Why can't a chain rule exist for integration?

[Prem1998]

I was thinking if the known methods of integration are enough to integrate any given function. In differentiation, we've evaluated the derivatives of all the basic functions by first principles and then we have the chain rule and product rule to differentiate any possible combination (product or composition) of those basic functions.
But, in integration, if I need to integrate something like sin(x^3)*log(sin(e^(x2)) or something more complicated then all of the methods ,like substitution or integration by parts,will be of no use.
Isn't a more direct method like something similar to the chain rule required for integration?

 

[BvU]

All I can think of is partial integration .

 

[fresh_42]

The "product rule" for integration is called integration by parts.
The "chain rule" for integration is in a way the implicit function theorem.

 

[Prem1998]

All I can think of is partial integration .

I don't think we will ever be able to integrate the function I've written #1 using partial integration. And, there are even more complicated ones.

 

[Prem1998]

The "product rule" for integration is called integration by parts.
The "chain rule" for integration is in a way the implicit function theorem.

Integration by parts wouldn't be of much use in more complicated product functions because we have to integrate another product function after using it. It isn't in terms of the anti-derivatives of the original function.
I looked up implicit function theorem. It was about describing the graph of a relation, which is not a function, by two or more functions. How does it help in integrating something like e^(sqrt(tan(log(arcsin(sqrt(x))))? Differentiating it is kid's stuff but integrating it is quite stressful.

 

[fresh_42]

Well in the end, my math teacher at school has been right, as he said:
"Differentiation can be done by everyone, integration is an art."

However, the statement is a bit unfair, since for differentiation we rely on polynomials and a list of functions which we already calculated. But integrating polynomials or looking up lists can be done for integration, too. When sea becomes rough, we have to fall back on the definition by limits. In both cases. And in both cases it can be done this way.

 

[BvU]

sin(x^3)*log(sin(e^(x2))

Since we're in a physics forum: I have seen very few of such pathological integrals (or ones like $$e^{\sqrt { \tan\left (\log\left (\arcsin\left (\sqrt x\right ) \right )\right ) } } $$ pass by in the textbooks I've used in my career.

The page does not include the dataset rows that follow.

import Summits.Langlands.Langlands.Theorems.PicardMuOrdinaryMuOrdinaryFamilyRTPointBorelLine

/-!
# The Picard point of line `free-seed-smooth-rt` (crux `MuOrdinaryFamilyRT`, stmt-Langlands-13757):
# LEAF `modelBorel` — the `Γ_λ`-Borel condition of the `𝒪₀`-model and its distinguished flag

Helper file for the registered stub `stub_point` (plan: `…PointPlan.lean`).  PROVED:
`theorem modelBorel : Leaf.modelBorel`.  For `R = ρ₁|Γ_{K_v}` (reducing to `r = r̄_f^B|Γ_{K_v}`,
distinguished residual flag `F₀`) triangularised over `ℚ̄₃` by `g`:

* the stable line `c` (`exists_stable_integral_line`); the stable plane as the kernel of the stable line
  `y` of the contragredient (`trinv ∘ R`, residual frame `(F₀⁻¹)ᵀ w₀`, `ℚ̄₃`-frame `(g⁻¹)ᵀ w₀`, again
  `exists_stable_integral_line`), with `y ⬝ c = 0` (`(g⁻¹ g)₂₀ = 0`) and `y ⬝ R(τ)z = b(τ⁻¹) (y ⬝ z)`;
* a primitive `c₂` in the plane with `c₂(i₁) = 0` (`exists_primitive` applied to
  `y(q) e_p - y(p) e_q`), the unimodular frame `gU = (c, c₂, e_{i₃})` (`isUnit_det_frameOf`), upper
  triangularity of `gU⁻¹ R gU` (`eq_combination_of_dot_eq_zero`, `isUpper3_conj_frameOf`);
* the reduction `F = gU mod 𝔪₀` is a stable flag, distinguished by `diag_pairwise_ne_of_conj` against
  `F₀`; and `F⁻¹ (gU mod 𝔪₀) = 1` is upper triangular.
-/

-- `Summit.Langlands.Langlands.…` (summit = sub-problem name, D-0017 layout) trips `dupNamespace` on every decl.
set_option linter.dupNamespace false

namespace Summit.Langlands.Langlands.Cruxes.MuOrdinaryFamilyRT.FreeSeedSmoothRt

open scoped Matrix NumberField Polynomial
open Field IsDedekindDomain
open Literature.NumberTheory.GaloisRepresentations

noncomputable section

variable (ι : PadicAlgCl 3 ≃+* ℂ) (e : K →+* ℂ)

/-- **Primitive multiples**: a non-zero `z ∈ 𝒪₀³` is `z(i) • c` with `c(i) = 1`, for a coordinate `i`
of maximal norm. -/
theorem exists_primitive (z : Fin 3 → O₀ ι e) (hz : z ≠ 0) :
    ∃ (c : Fin 3 → O₀ ι e) (i : Fin 3), c i = 1 ∧ z i ≠ 0 ∧ z = z i • c := by
  obtain ⟨i, -, hi⟩ := Finset.exists_max_image Finset.univ (fun l => ‖j₀ ι e (z l)‖) Finset.univ_nonempty
  have hzi : z i ≠ 0 := by
    intro h0; apply hz; funext l
    have := hi l (Finset.mem_univ l)
    rw [h0, map_zero, norm_zero] at this
    exact (map_eq_zero_iff _ (j₀_injective ι e)).mp (norm_le_zero_iff.mp this)
  have hji : j₀ ι e (z i) ≠ 0 := fun h => hzi ((map_eq_zero_iff _ (j₀_injective ι e)).mp h)
  have hmemE : ∀ l, j₀ ι e (z l) / j₀ ι e (z i) ∈ E₀ ι e := fun l => by
    rw [j₀_apply, j₀_apply]; exact div_mem (z l : E₀ ι e).2 (z i : E₀ ι e).2
  have hmemO : ∀ l, (⟨_, hmemE l⟩ : E₀ ι e) ∈ intermediateFieldIntegers 3 (E₀ ι e) := fun l => by
    rw [mem_intermediateFieldIntegers_iff]
    change ‖j₀ ι e (z l) / j₀ ι e (z i)‖ ≤ 1
    rw [norm_div, div_le_one (norm_pos_iff.mpr hji)]
    exact hi l (Finset.mem_univ l)
  refine ⟨fun l => ⟨⟨_, hmemE l⟩, hmemO l⟩, i, ?_, hzi, ?_⟩
  · apply j₀_injective ι e
    rw [map_one]
    exact div_self hji
  · funext l
    apply j₀_injective ι e
    rw [Pi.smul_apply, smul_eq_mul, map_mul]
    change j₀ ι e (z l) = j₀ ι e (z i) * (j₀ ι e (z l) / j₀ ι e (z i))
    rw [mul_div_cancel₀ _ hji]

/-- The reduction of a `GL₃(𝒪₀)`-conjugate is the conjugate of the reductions, entrywise. -/
theorem val_map_conj (π : O₀ ι e →+* ZMod 3) (g u : GL (Fin 3) (O₀ ι e)) :
    (Matrix.GeneralLinearGroup.map π (g⁻¹ * u * g)).val = ((g⁻¹ * u * g).val).map π := rfl

set_option maxHeartbeats 800000 in
/-- **LEAF `modelBorel`** (registered helper goal of `stub_point`): the `Γ_λ`-Borel condition of the
`𝒪₀`-model and the distinguished flag it reduces to. -/
theorem modelBorel : Leaf.modelBorel := by
  intro f ι e B F₀ v h3 hD ρ₁ hred hBorel
  obtain ⟨g, hg⟩ := hBorel
  -- the local representation and its reduction
  set res := (absGaloisRestrict K (v.adicCompletion K)).toMonoidHom with hres
  set Rv : absoluteGaloisGroup (v.adicCompletion K) →* GL (Fin 3) (O₀ ι e) := ρ₁.comp res with hRv
  set rv : absoluteGaloisGroup (v.adicCompletion K) →* GL (Fin 3) (ZMod 3) := (rbar f B).comp res with hrv
  set π := algebraMap (O₀ ι e) (ZMod 3) with hπ
  have hRr : ∀ τ, (Rv τ).val.map π = (rv τ).val := fun τ => hred _
  have hRr' : ∀ τ, Matrix.GeneralLinearGroup.map π (Rv τ) = rv τ := fun τ => Units.ext (hRr τ)
  have hF₀ : ∀ τ, IsUpper3 (F₀⁻¹ * rv τ * F₀).val := fun τ => hD.1 τ
  have hdist : ∀ i j : Fin 3, i ≠ j → (fun τ => (F₀⁻¹ * rv τ * F₀).val i i) ≠ fun τ => (F₀⁻¹ * rv τ * F₀).val j j :=
    fun i j hij => hD.2 i j hij
  have hg' : ∀ τ, IsUpper3 (g⁻¹ * Matrix.GeneralLinearGroup.map (j₀ ι e) (Rv τ) * g).val := fun τ => hg τ
  -- (1) the stable line
  obtain ⟨c, i₁, a, t, hc1, hRc, ht, hct⟩ := exists_stable_integral_line ι e Rv rv hRr F₀ hF₀ g hg' hdist
  -- (2) the stable plane, through the dual
  set Rd : absoluteGaloisGroup (v.adicCompletion K) →* GL (Fin 3) (O₀ ι e) := trinv.comp Rv with hRd
  set rd : absoluteGaloisGroup (v.adicCompletion K) →* GL (Fin 3) (ZMod 3) := trinv.comp rv with hrd
  have hRrd : ∀ τ, (Rd τ).val.map π = (rd τ).val := fun τ => by
    change (Matrix.GeneralLinearGroup.map π (trinv (Rv τ))).val = (trinv (rv τ)).val
    rw [map_trinv, hRr']
  set F₀d : GL (Fin 3) (ZMod 3) := trinv F₀ * w₀ with hF₀d
  have hF₀d' : ∀ τ, IsUpper3 (F₀d⁻¹ * rd τ * F₀d).val := fun τ => isUpper3_dualFrame F₀ (rv τ) (hF₀ τ)
  have hdistd : ∀ i j : Fin 3, i ≠ j → (fun τ => (F₀d⁻¹ * rd τ * F₀d).val i i) ≠ fun τ => (F₀d⁻¹ * rd τ * F₀d).val j j := by
    intro i j hij hEq
    apply hdist (Fin.rev i) (Fin.rev j) (fun h => hij (Fin.rev_injective h))
    funext τ
    have := congrFun hEq τ
    simp only [hrd, MonoidHom.comp_apply] at this
    rw [hF₀d, dualFrame_diag F₀ (rv τ) (hF₀ τ), dualFrame_diag F₀ (rv τ) (hF₀ τ)] at this
    exact inv_injective this
  set gd : GL (Fin 3) (PadicAlgCl 3) := trinv g * w₀ with hgd
  have hgd' : ∀ τ, IsUpper3 (gd⁻¹ * Matrix.GeneralLinearGroup.map (j₀ ι e) (Rd τ) * gd).val := fun τ => by
    change IsUpper3 ((trinv g * w₀)⁻¹ * Matrix.GeneralLinearGroup.map (j₀ ι e) (trinv (Rv τ)) * (trinv g * w₀)).val
    rw [map_trinv]
    exact isUpper3_dualFrame g _ (hg' τ)
  obtain ⟨y, i₁', b, t', hy1, hRy, ht', hyt⟩ := exists_stable_integral_line ι e Rd rd hRrd F₀d hF₀d' gd hgd' hdistd
  have hy0 : y ≠ 0 := fun h0 => one_ne_zero (hy1.symm.trans (congrFun h0 i₁'))
  -- (3) `y ⬝ c = 0` and `y ⬝ (R τ z) = b(τ⁻¹) (y ⬝ z)`
  have hgd0 : gd.val *ᵥ Pi.single 0 1 = fun i => (g⁻¹).val 2 i := by
    have hw : (w₀ : GL (Fin 3) (PadicAlgCl 3)).val *ᵥ Pi.single 0 1 = Pi.single 2 1 := by
      rw [Matrix.mulVec_single_one]; ext i; fin_cases i <;> simp [w₀]
    rw [hgd, Units.val_mul, ← Matrix.mulVec_mulVec, hw, trinv_val, Matrix.mulVec_single_one]
    rfl
  have hyc : y ⬝ᵥ c = 0 := by
    apply j₀_injective ι e
    rw [map_zero, RingHom.map_dotProduct]
    change (fun i => j₀ ι e (y i)) ⬝ᵥ (fun i => j₀ ι e (c i)) = 0
    rw [hyt, hct, hgd0, smul_dotProduct, dotProduct_smul, Matrix.dotProduct_mulVec]
    have : Matrix.vecMul (fun i => (g⁻¹).val 2 i) g.val = fun j => (1 : Matrix (Fin 3) (Fin 3) (PadicAlgCl 3)) 2 j := by
      funext j
      rw [← Units.inv_mul g]
      rfl
    rw [this, dotProduct_single_one]
    simp
  have hyR : ∀ τ z, y ⬝ᵥ ((Rv τ).val *ᵥ z) = b τ⁻¹ * (y ⬝ᵥ z) := fun τ z => by
    rw [Matrix.dotProduct_mulVec, ← Matrix.mulVec_transpose]
    have : (Rv τ).valᵀ = (Rd τ⁻¹).val := by
      change _ = (trinv (Rv τ⁻¹)).val
      rw [trinv_val, map_inv, inv_inv]
    rw [this, hRy, smul_dotProduct, smul_eq_mul]
  -- (4) a primitive `c₂` in the plane with `c₂(i₁) = 0`
  set p := i₁ + 1 with hp
  set q := i₁ + 2 with hq
  have hidx : ∀ m : Fin 3, m ≠ m + 1 ∧ m ≠ m + 2 ∧ m + 1 ≠ m + 2 := by decide
  obtain ⟨hip, hiq, hpq⟩ := hidx i₁
  set z₀ : Fin 3 → O₀ ι e := Pi.single p (y q) - Pi.single q (y p) with hz₀
  have hz₀i₁ : z₀ i₁ = 0 := by
    rw [hz₀, Pi.sub_apply, Pi.single_eq_of_ne hip, Pi.single_eq_of_ne hiq, sub_zero]
  have hyz₀ : y ⬝ᵥ z₀ = 0 := by
    rw [hz₀, dotProduct_sub, dotProduct_single, dotProduct_single]; ring
  have hz₀ne : z₀ ≠ 0 := by
    intro h0
    have hq0 : y q = 0 := by
      have := congrFun h0 p
      rwa [hz₀, Pi.sub_apply, Pi.zero_apply, Pi.single_eq_same, Pi.single_eq_of_ne hpq, sub_zero] at this
    have hp0 : y p = 0 := by
      have := congrFun h0 q
      rwa [hz₀, Pi.sub_apply, Pi.zero_apply, Pi.single_eq_of_ne hpq.symm, Pi.single_eq_same, zero_sub,
        neg_eq_zero] at this
    have hsum : y ⬝ᵥ c = y i₁ * c i₁ + y p * c p + y q * c q := by
      rw [dotProduct, Fin.sum_univ_three, hp, hq]
      fin_cases i₁ <;> simp <;> ring
    rw [hyc, hc1, hp0, hq0] at hsum
    simp only [mul_one, zero_mul, add_zero] at hsum
    apply hy0
    funext l
    rcases Fin.eq_or_eq_or_eq_of_ne hip hiq hpq l with rfl | rfl | rfl
    · exact hsum.symm
    · exact hp0
    · exact hq0
  obtain ⟨c₂, i₂, hc₂1, hz₀i₂, hz₀c₂⟩ := exists_primitive ι e z₀ hz₀ne
  have hc₂i₁ : c₂ i₁ = 0 := by
    have := congrFun hz₀c₂ i₁
    rw [hz₀i₁, Pi.smul_apply, smul_eq_mul] at this
    exact (mul_eq_zero.mp this.symm).resolve_left hz₀i₂
  have h₁₂ : i₁ ≠ i₂ := by
    intro h; rw [h, hc₂1] at hc₂i₁; exact one_ne_zero hc₂i₁
  have hyc₂ : y ⬝ᵥ c₂ = 0 := by
    have := hyz₀
    rw [hz₀c₂, dotProduct_smul, smul_eq_mul] at this
    exact (mul_eq_zero.mp this).resolve_left hz₀i₂
  obtain ⟨i₃, h₁₃, h₂₃⟩ : ∃ i₃ : Fin 3, i₁ ≠ i₃ ∧ i₂ ≠ i₃ := by
    have : ∀ a b : Fin 3, ∃ c : Fin 3, a ≠ c ∧ b ≠ c := by decide
    exact this i₁ i₂
  -- (5) the frame
  have hdetF : IsUnit (frameOf c c₂ i₃).det := isUnit_det_frameOf h₁₂ h₁₃ h₂₃ c c₂ hc1 hc₂i₁ hc₂1
  set gU : GL (Fin 3) (O₀ ι e) := Matrix.nonsingInvUnit (frameOf c c₂ i₃) hdetF with hgU
  have hgUval : gU.val = frameOf c c₂ i₃ := rfl
  have hup : ∀ τ, IsUpper3 (gU⁻¹ * Rv τ * gU).val := fun τ => by
    rw [Units.val_mul, Units.val_mul, Matrix.coe_units_inv, hgUval]
    obtain hcomb := eq_combination_of_dot_eq_zero h₁₂ h₁₃ h₂₃ c c₂ y hc1 hc₂i₁ hc₂1 hy0 hyc hyc₂ ((Rv τ).val *ᵥ c₂)
      (by rw [hyR, hyc₂, mul_zero])
    exact isUpper3_conj_frameOf c c₂ i₃ hdetF (Rv τ).val (a τ) _ _ (hRc τ) hcomb
  -- (6) the reduction
  refine ⟨Matrix.GeneralLinearGroup.map π gU, gU, ⟨fun τ => ?_, ?_⟩, ?_, hup⟩
  · have e1 : (Matrix.GeneralLinearGroup.map π gU)⁻¹ * rbar f B (absGaloisRestrict K (v.adicCompletion K) τ) *
        Matrix.GeneralLinearGroup.map π gU = Matrix.GeneralLinearGroup.map π (gU⁻¹ * Rv τ * gU) := by
      rw [map_mul, map_mul, map_inv, hRr']; rfl
    rw [e1]
    obtain ⟨h10, h20, h21⟩ := hup τ
    refine ⟨?_, ?_, ?_⟩
    · change π ((gU⁻¹ * Rv τ * gU).val 1 0) = 0
      rw [h10, map_zero]
    · change π ((gU⁻¹ * Rv τ * gU).val 2 0) = 0
      rw [h20, map_zero]
    · change π ((gU⁻¹ * Rv τ * gU).val 2 1) = 0
      rw [h21, map_zero]
  · -- distinct diagonal characters: the `3 × 3` matrix argument
    set F := Matrix.GeneralLinearGroup.map π gU with hF
    have hT₁ : ∀ τ, IsUpper3 (F⁻¹ * rv τ * F).val := fun τ => by
      have e1 : F⁻¹ * rv τ * F = Matrix.GeneralLinearGroup.map π (gU⁻¹ * Rv τ * gU) := by
        rw [map_mul, map_mul, map_inv, hRr']
      rw [e1]
      obtain ⟨h10, h20, h21⟩ := hup τ
      refine ⟨?_, ?_, ?_⟩
      · change π ((gU⁻¹ * Rv τ * gU).val 1 0) = 0
        rw [h10, map_zero]
      · change π ((gU⁻¹ * Rv τ * gU).val 2 0) = 0
        rw [h20, map_zero]
      · change π ((gU⁻¹ * Rv τ * gU).val 2 1) = 0
        rw [h21, map_zero]
    have key := diag_pairwise_ne_of_conj (k := ZMod 3) (fun τ => (F₀⁻¹ * rv τ * F₀).val) (fun τ => (F⁻¹ * rv τ * F).val)
      hF₀ hT₁ (fun τ => ((Matrix.isUnit_iff_isUnit_det _).mp (F₀⁻¹ * rv τ * F₀).isUnit).ne_zero) (F₀⁻¹ * F).val
      ((Matrix.isUnit_iff_isUnit_det _).mp (F₀⁻¹ * F).isUnit).ne_zero
      (fun τ => by rw [← Units.val_mul, ← Units.val_mul]; congr 1; group) hdist
    exact key
  · rw [inv_mul_cancel]
    exact ⟨Matrix.one_apply_ne (by decide), Matrix.one_apply_ne (by decide), Matrix.one_apply_ne (by decide)⟩

end

end Summit.Langlands.Langlands.Cruxes.MuOrdinaryFamilyRT.FreeSeedSmoothRt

Nor in practice: one resorts to numerical integration rather quickly (admittedly sometimes too quickly ).

 

[fresh_42]

I have found this link (university of TX) which might be helpful to see the connection between integration and the implicit function theorem:
https://www.ma.utexas.edu/users/sbutt/m427l-summer07/Imp-Func-Thm-Integration.pdf

 

[fresh_42]

Since we're in a physics forum: I have seen very few of such pathological integrals (or ones like $$e^{\sqrt { \tan\left (\log\left (\arcsin\left (\sqrt x\right ) \right )\right ) } } $$ ...

I dare to claim that it is equally pathological from a mathematical point of view.

 

[jedishrfu]

I dare to claim that it is equally pathological from a mathematical point of view.

but not so much from abnormally pathological psychological view

 

[Erland]

The "chain rule" for integration is in a way the implicit function theorem.

In what sense is the implicit function theorem a "chain rule for intregration"? The theorem doesn't say anything about integration.
Didn't you mean Integration by substitution?

 

[fresh_42]

In what sense is the implicit function theorem a "chain rule for intregration"? The theorem doesn't say anything about integration.
Didn't you mean Integration by substitution?

You're right, substitution is the direct counterpart of the chain rule. With the connection to implicit functions I meant more "how to deal with nested functions" as the chain rule also deals with nested functions and I therefore only referred to it as "in a way" to tone it down from a direct correspondence. Perhaps even this remark has been a little bit too optimistic, and I certainly wouldn't insist on it. It just automatically came to my mind when it's about to get a hand on nested functions (and I admit to have abused the question a little bit to emphasizes on the importance of this theorem ).

 

[zinq]

When there is some transformation of a function that tells you its derivative (like xⁿ → nx^n-1), then since indefinite integration is almost the inverse of differentiation, that always tells you a corresponding rule for integration: Just go backwards. (So an antiderivative of nx^n-1 is xⁿ.) In general, of course, you have to add a constant when integrating, unless it's for a definite integral.

Therefore if the chain rule says that f(g(x)) → f'(g(x)⋅g'(x) under differentiation, then we know the integral of any expression of the form f'(g(x)⋅g'(x) is f(g(x)).

(Only slightly related puzzle: Given the function f(x) = 1/x defined for all x ≠ 0, find its indefinite integral.)